Le plus proche collaborateur d’Angelo Becciù, monseigneur Perlasca a décidé de collaborer avec les enquêteurs. Les magistrats du Vatican ont envoyé une demande de commission rogatoire en Suisse. Leur objectif : retrouver les millions disparus. Ils sont persuadés que cet argent se trouve sur les comptes des courtiers et des sociétés d’investissements à Lugano. Mais les journaux italiens vont plus loin, ils affirment que le cardinal Becciù aurait grâce à cet argent monté un véritable réseau de pouvoirs au sein du Vatican, de quoi construire des opérations et des dossiers pour éloigner ses ennemis. Leurs soupçons se basent sur une somme de 700.000 euros, envoyée en Australie par le cardinal Becciù.

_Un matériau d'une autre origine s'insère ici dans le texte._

import Summits.PneNP.PneNP.Theorems.NegLimitedGapPMScheme
import Summits.PneNP.PneNP.Theorems.NegLimitedBiasedMatchingSunflower

/-!
# Route NegLimited — the cross-cut measure, few MATCHING minterms, positive errors (rung F-N1/p3, line r7-crosscut, files C2/C3)

The perfect-matching instance of the `μ`-closure engine (`NegLimitedMonotoneClosureW.lean`,
`NegLimitedGapPMScheme.lean`), cell record HOME/pnp-ideate-p3/ROUND-7.md §4 (rows C2, C3):

* `crossMeasure p` — the law of the cross-cut graph `crossGraph W`, `W ∼ μ_p` on the `2m` vertices,
  as a weight on the supports `U ⊆ Edge m` (`prW_crossMeasure`: `Pr_μ[E] = Pr_W[E(crossGraph W)]`;
  total mass `1`; edge marginals `≤ 2p`);
* `SunflowerBound c₀` — the biased Matching Sunflower Lemma with an explicit constant
  (`BiasedMatchingSunflower ↔ ∃ c₀ > 0, SunflowerBound c₀`);
* `card_matching_minimals_lt` — **few MATCHING minterms** (CKR Lemma 2.11 for this measure): a
  `crossMeasure p`-closed up-set has `< (c₀ ℓ log²(ℓ/ε)/p²)^ℓ` minimal members that are
  `ℓ`-matchings, `1 ≤ ℓ ≤ c` (else the sunflower's core enters the family by closedness and kills the
  minimality of two distinct members);
* `sum_perm_lost_le` / `sum_lostSupW_le` / `sum_lostInfW_le` — the POSITIVE per-gate errors for the
  uniform perfect matching `permGraph σ` (only matching minterms are ever charged: a minterm inside a
  perfect matching is a matching), and `sum_perm_mem_le` — CKR Lemma 2.17 (an approximator `≢ 1`
  accepts few perfect matchings).
-/

set_option linter.dupNamespace false -- `Summit.PneNP.PneNP.…`: summit = sub-problem name (D-0017 single-conjunct layout)

namespace Summit.PneNP.PneNP.Theorems.NegLimitedGapPM

open Finset Literature.Computability.Complexity Literature.Computability.Complexity.Razborov
  Literature.Computability.Complexity.CKR Literature.Computability.Complexity.PerfectMatching
open Literature.Combinatorics.SetFamily (finsetEquivFun biasedWeight biasedWeight_nonneg
  sum_biasedWeight sum_biasedWeight_filter_subset)

variable {m : ℕ}

/-! ### The cross-cut measure on the supports -/

/-- The law of `crossGraph W` for `W ∼ μ_p`, as a weight on edge sets. -/
noncomputable def crossMeasure (p : ℝ) (U : Finset (Edge m)) : ℝ :=
  ∑ W ∈ univ.filter (fun W : Finset (Vtx m) => crossGraph W = U), biasedWeight p W

/-- The cross-cut weights are nonnegative for `p ∈ [0,1]`. -/
theorem crossMeasure_nonneg {p : ℝ} (hp0 : 0 ≤ p) (hp1 : p ≤ 1) (U : Finset (Edge m)) :
    0 ≤ crossMeasure p U :=
  sum_nonneg fun W _ => biasedWeight_nonneg hp0 hp1 W

/-- **Push-forward**: `Pr_{crossMeasure p}[E] = Pr_{W ∼ μ_p}[E(crossGraph W)]`. -/
theorem prW_crossMeasure (p : ℝ) (E : Finset (Edge m) → Prop) [DecidablePred E] :
    prW (crossMeasure (m := m) p) E =
      ∑ W ∈ univ.filter (fun W : Finset (Vtx m) => E (crossGraph W)), biasedWeight p W := by
  unfold prW crossMeasure
  rw [← sum_fiberwise_of_maps_to (s := univ.filter fun W : Finset (Vtx m) => E (crossGraph W))
    (t := univ.filter E) (g := fun W => crossGraph W)
    (fun W hW => mem_filter.2 ⟨mem_univ _, (mem_filter.1 hW).2⟩)]
  refine sum_congr rfl fun U hU => sum_congr ?_ fun _ _ => rfl
  ext W
  simp only [mem_filter, mem_univ, true_and]
  constructor
  · intro h; exact ⟨h ▸ (mem_filter.1 hU).2, h⟩
  · exact fun h => h.2

/-- Total mass `1`. -/
theorem sum_crossMeasure (p : ℝ) : ∑ U, crossMeasure (m := m) p U = 1 := by
  have h := prW_crossMeasure (m := m) p (fun _ => True)
  unfold prW at h
  rw [filter_true_of_mem (fun _ _ => trivial), filter_true_of_mem (fun _ _ => trivial),
    sum_biasedWeight] at h
  exact h

/-- **Edge marginals**: `Pr[e ∈ crossGraph W] ≤ Pr[u ∈ W] + Pr[v ∈ W] = 2p` (`p ≥ 0`, `p ≤ 1`). -/
theorem prW_crossMeasure_mem_le {p : ℝ} (hp0 : 0 ≤ p) (hp1 : p ≤ 1) (e : Edge m) :
    prW (crossMeasure (m := m) p) (fun U : Finset (Edge m) => e ∈ U) ≤ 2 * p := by
  rw [prW_crossMeasure]
  have hu := sum_biasedWeight_filter_subset (α := Vtx m) p {Sum.inl e.1}
  have hv := sum_biasedWeight_filter_subset (α := Vtx m) p {Sum.inr e.2}
  rw [card_singleton, pow_one] at hu hv
  simp only [singleton_subset_iff] at hu hv
  have hsub : (univ.filter fun W : Finset (Vtx m) => e ∈ crossGraph W) ⊆
      (univ.filter fun W : Finset (Vtx m) => (Sum.inl e.1 : Vtx m) ∈ W) ∪
        univ.filter fun W : Finset (Vtx m) => (Sum.inr e.2 : Vtx m) ∈ W := by
    intro W hW
    have h := (mem_filter.1 hW).2
    rw [mem_crossGraph] at h
    rw [mem_union, mem_filter, mem_filter]
    by_cases h1 : (Sum.inl e.1 : Vtx m) ∈ W
    · exact Or.inl ⟨mem_univ _, h1⟩
    · right; refine ⟨mem_univ _, ?_⟩
      by_contra h2
      exact h (iff_of_false h1 h2)
  calc ∑ W ∈ univ.filter (fun W : Finset (Vtx m) => e ∈ crossGraph W), biasedWeight p W
      ≤ ∑ W ∈ (univ.filter fun W : Finset (Vtx m) => (Sum.inl e.1 : Vtx m) ∈ W) ∪
          univ.filter (fun W : Finset (Vtx m) => (Sum.inr e.2 : Vtx m) ∈ W), biasedWeight p W :=
        sum_le_sum_of_subset_of_nonneg hsub fun W _ _ => biasedWeight_nonneg hp0 hp1 W
    _ ≤ ∑ W ∈ univ.filter (fun W : Finset (Vtx m) => (Sum.inl e.1 : Vtx m) ∈ W), biasedWeight p W +
          ∑ W ∈ univ.filter (fun W : Finset (Vtx m) => (Sum.inr e.2 : Vtx m) ∈ W),
            biasedWeight p W :=
        ApproxScheme.sum_union_le_of_nonneg (fun W => biasedWeight_nonneg hp0 hp1 W) _ _
    _ = 2 * p := by rw [hu, hv]; ring

/-! ### Few matching minterms of a closed family -/

/-- The biased Matching Sunflower Lemma with an explicit constant `c₀`. -/
def SunflowerBound (c₀ : ℝ) : Prop :=
  ∀ (m ℓ : ℕ) (p ε : ℝ), 1 ≤ ℓ → 0 < p → p ≤ 1 / 2 → 0 < ε → ε ≤ 1 / 2 →
    ∀ 𝓕 : Finset (Finset (Edge m)), (∀ M ∈ 𝓕, IsMatching M ∧ #M = ℓ) →
      (c₀ * ℓ * Real.log (ℓ / ε) ^ 2 / p ^ 2) ^ ℓ ≤ (#𝓕 : ℝ) →
        ∃ 𝓕' ⊆ 𝓕, IsCrossMatchingSunflower (m := m) p ε 𝓕'

/-- `BiasedMatchingSunflower` provides a constant for `SunflowerBound`. -/
theorem exists_sunflowerBound (h : BiasedMatchingSunflower) : ∃ c₀ : ℝ, 0 < c₀ ∧ SunflowerBound c₀ :=
  h

/-- The sunflower threshold `(c₀ ℓ log²(ℓ/ε) / p²)^ℓ`. -/
noncomputable def thr (c₀ p ε : ℝ) (ℓ : ℕ) : ℝ := (c₀ * ℓ * Real.log (ℓ / ε) ^ 2 / p ^ 2) ^ ℓ

/-- **Few MATCHING minterms** (CKR Lemma 2.11 for the cross-cut measure, via the biased Matching
Sunflower Lemma): a `crossMeasure p`-closed up-set `𝒯` (parameters `c`, `ε`) has fewer than
`(c₀ ℓ log²(ℓ/ε)/p²)^ℓ` minimal members that are `ℓ`-matchings, for `1 ≤ ℓ ≤ c` — otherwise these
minterms contain an `ε`-matching sunflower `𝓕'` for the measure, whose core `D` (`|D| < ℓ ≤ c`)
satisfies `Pr_W[D ∪ crossGraph W ∈ 𝒯] > 1 - ε`, hence `D ∈ 𝒯` by closedness, contradicting the
minimality of the (at least two, distinct) members of `𝓕'`. -/
theorem card_matching_minimals_lt {c₀ p ε : ℝ} (hSF : SunflowerBound c₀) (hp0 : 0 < p)
    (hp1 : p ≤ 1 / 2) (hε0 : 0 < ε) (hε1 : ε ≤ 1 / 2) {c : ℕ} {𝒯 : Finset (Finset (Edge m))}
    (hup : IsUpperSet (𝒯 : Set (Finset (Edge m)))) (hcl : IsClosedFamW (crossMeasure p) c ε 𝒯)
    {ℓ : ℕ} (hℓ1 : 1 ≤ ℓ) (hℓc : ℓ ≤ c) :
    (#((minimals 𝒯).filter fun A => IsMatching A ∧ #A = ℓ) : ℝ) < thr c₀ p ε ℓ := by
  by_contra hge
  rw [not_lt] at hge
  set F := (minimals 𝒯).filter fun A => IsMatching A ∧ #A = ℓ with hF
  have hFdef : ∀ M ∈ F, IsMatching M ∧ #M = ℓ := fun M hM => (mem_filter.1 hM).2
  obtain ⟨𝓕', h𝓕'F, h2, hrob⟩ := hSF m ℓ p ε hℓ1 hp0 hp1 hε0 hε1 F hFdef hge
  set D := PerfectMatching.core 𝓕' with hD
  -- two distinct members
  obtain ⟨M₁, hM₁, M₂, hM₂, hne⟩ := one_lt_card.1 (by omega : 1 < #𝓕')
  have hM₁F := h𝓕'F hM₁
  have hM₂F := h𝓕'F hM₂
  have hDc : #D ≤ c :=
    ((card_le_card (core_subset hM₁)).trans (hFdef M₁ hM₁F).2.le).trans hℓc
  -- the core is forced into `𝒯` by closedness
  have hDT : D ∈ 𝒯 := by
    refine hcl D hDc (hrob.trans_le ?_)
    rw [prW_crossMeasure]
    refine sum_le_sum_of_subset_of_nonneg (fun W hW => ?_)
      fun W _ _ => biasedWeight_nonneg hp0.le (by linarith) W
    obtain ⟨M, hM, hMW⟩ := (mem_filter.1 hW).2
    refine mem_filter.2 ⟨mem_univ _, ?_⟩
    have hMT : M ∈ 𝒯 := minimals_subset _ (mem_filter.1 (h𝓕'F hM)).1
    refine hup (show M ⊆ D ∪ crossGraph W from fun e he => ?_) hMT
    by_cases heD : e ∈ D
    · exact mem_union_left _ heD
    · exact mem_union_right _ (hMW (mem_sdiff.2 ⟨he, heD⟩))
  -- contradiction with minimality
  have h1 : D = M₁ := (mem_minimals.1 (mem_filter.1 hM₁F).1).2 D hDT (core_subset hM₁)
  have h2' : D = M₂ := (mem_minimals.1 (mem_filter.1 hM₂F).1).2 D hDT (core_subset hM₂)
  exact hne (h1.symm.trans h2')

/-! ### Errors on the positive test inputs: uniform perfect matchings -/

/-- The input of a perfect matching, by support. -/
theorem finsetEquivFun_permGraph (σ : Equiv.Perm (Fin m)) :
    finsetEquivFun (permGraph σ) = permInput σ := by
  funext e
  simp [permInput, Literature.Combinatorics.SetFamily.finsetEquivFun]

Cet argent aurait-il servi à payer les accusateurs du cardinal Pell ? La question est posée par les journalistes qui suivent l’affaire. Le cardinal Pell, nommé par le Pape Francois pour justement contrôler la gestion de l’argent au sein de la Curie Romaine, aurait-il compris en son temps le trafic des hommes proches de Becciù ? Accusé de pédophilie en Australie, George Pell sera éloigné de Rome, il a dû affronter depuis 2017 deux longs procès, et près d’un an d’emprisonnement avant d’être totalement innocenté par la haute cour de justice. L’un des accusateurs ayant affirmé que tout avait été inventé. De là à dire qu’ils ont été payés pour l’accuser, il n’y a qu’un pas.

Le cardinal Becciù dément totalement. "Difficile de savoir où se trouve la vérité mais ce qui est certain c’est que le pape se sent plus seul que jamais, il est encerclé de vautours et n’a plus confiance en personne" estime Francesco Grana. L’enquête est loin d’être clôturée et un procès devra confirmer ces faits qui semblent sortis tout droit d’un roman. Et pourtant cela se passe bel et bien au Vatican.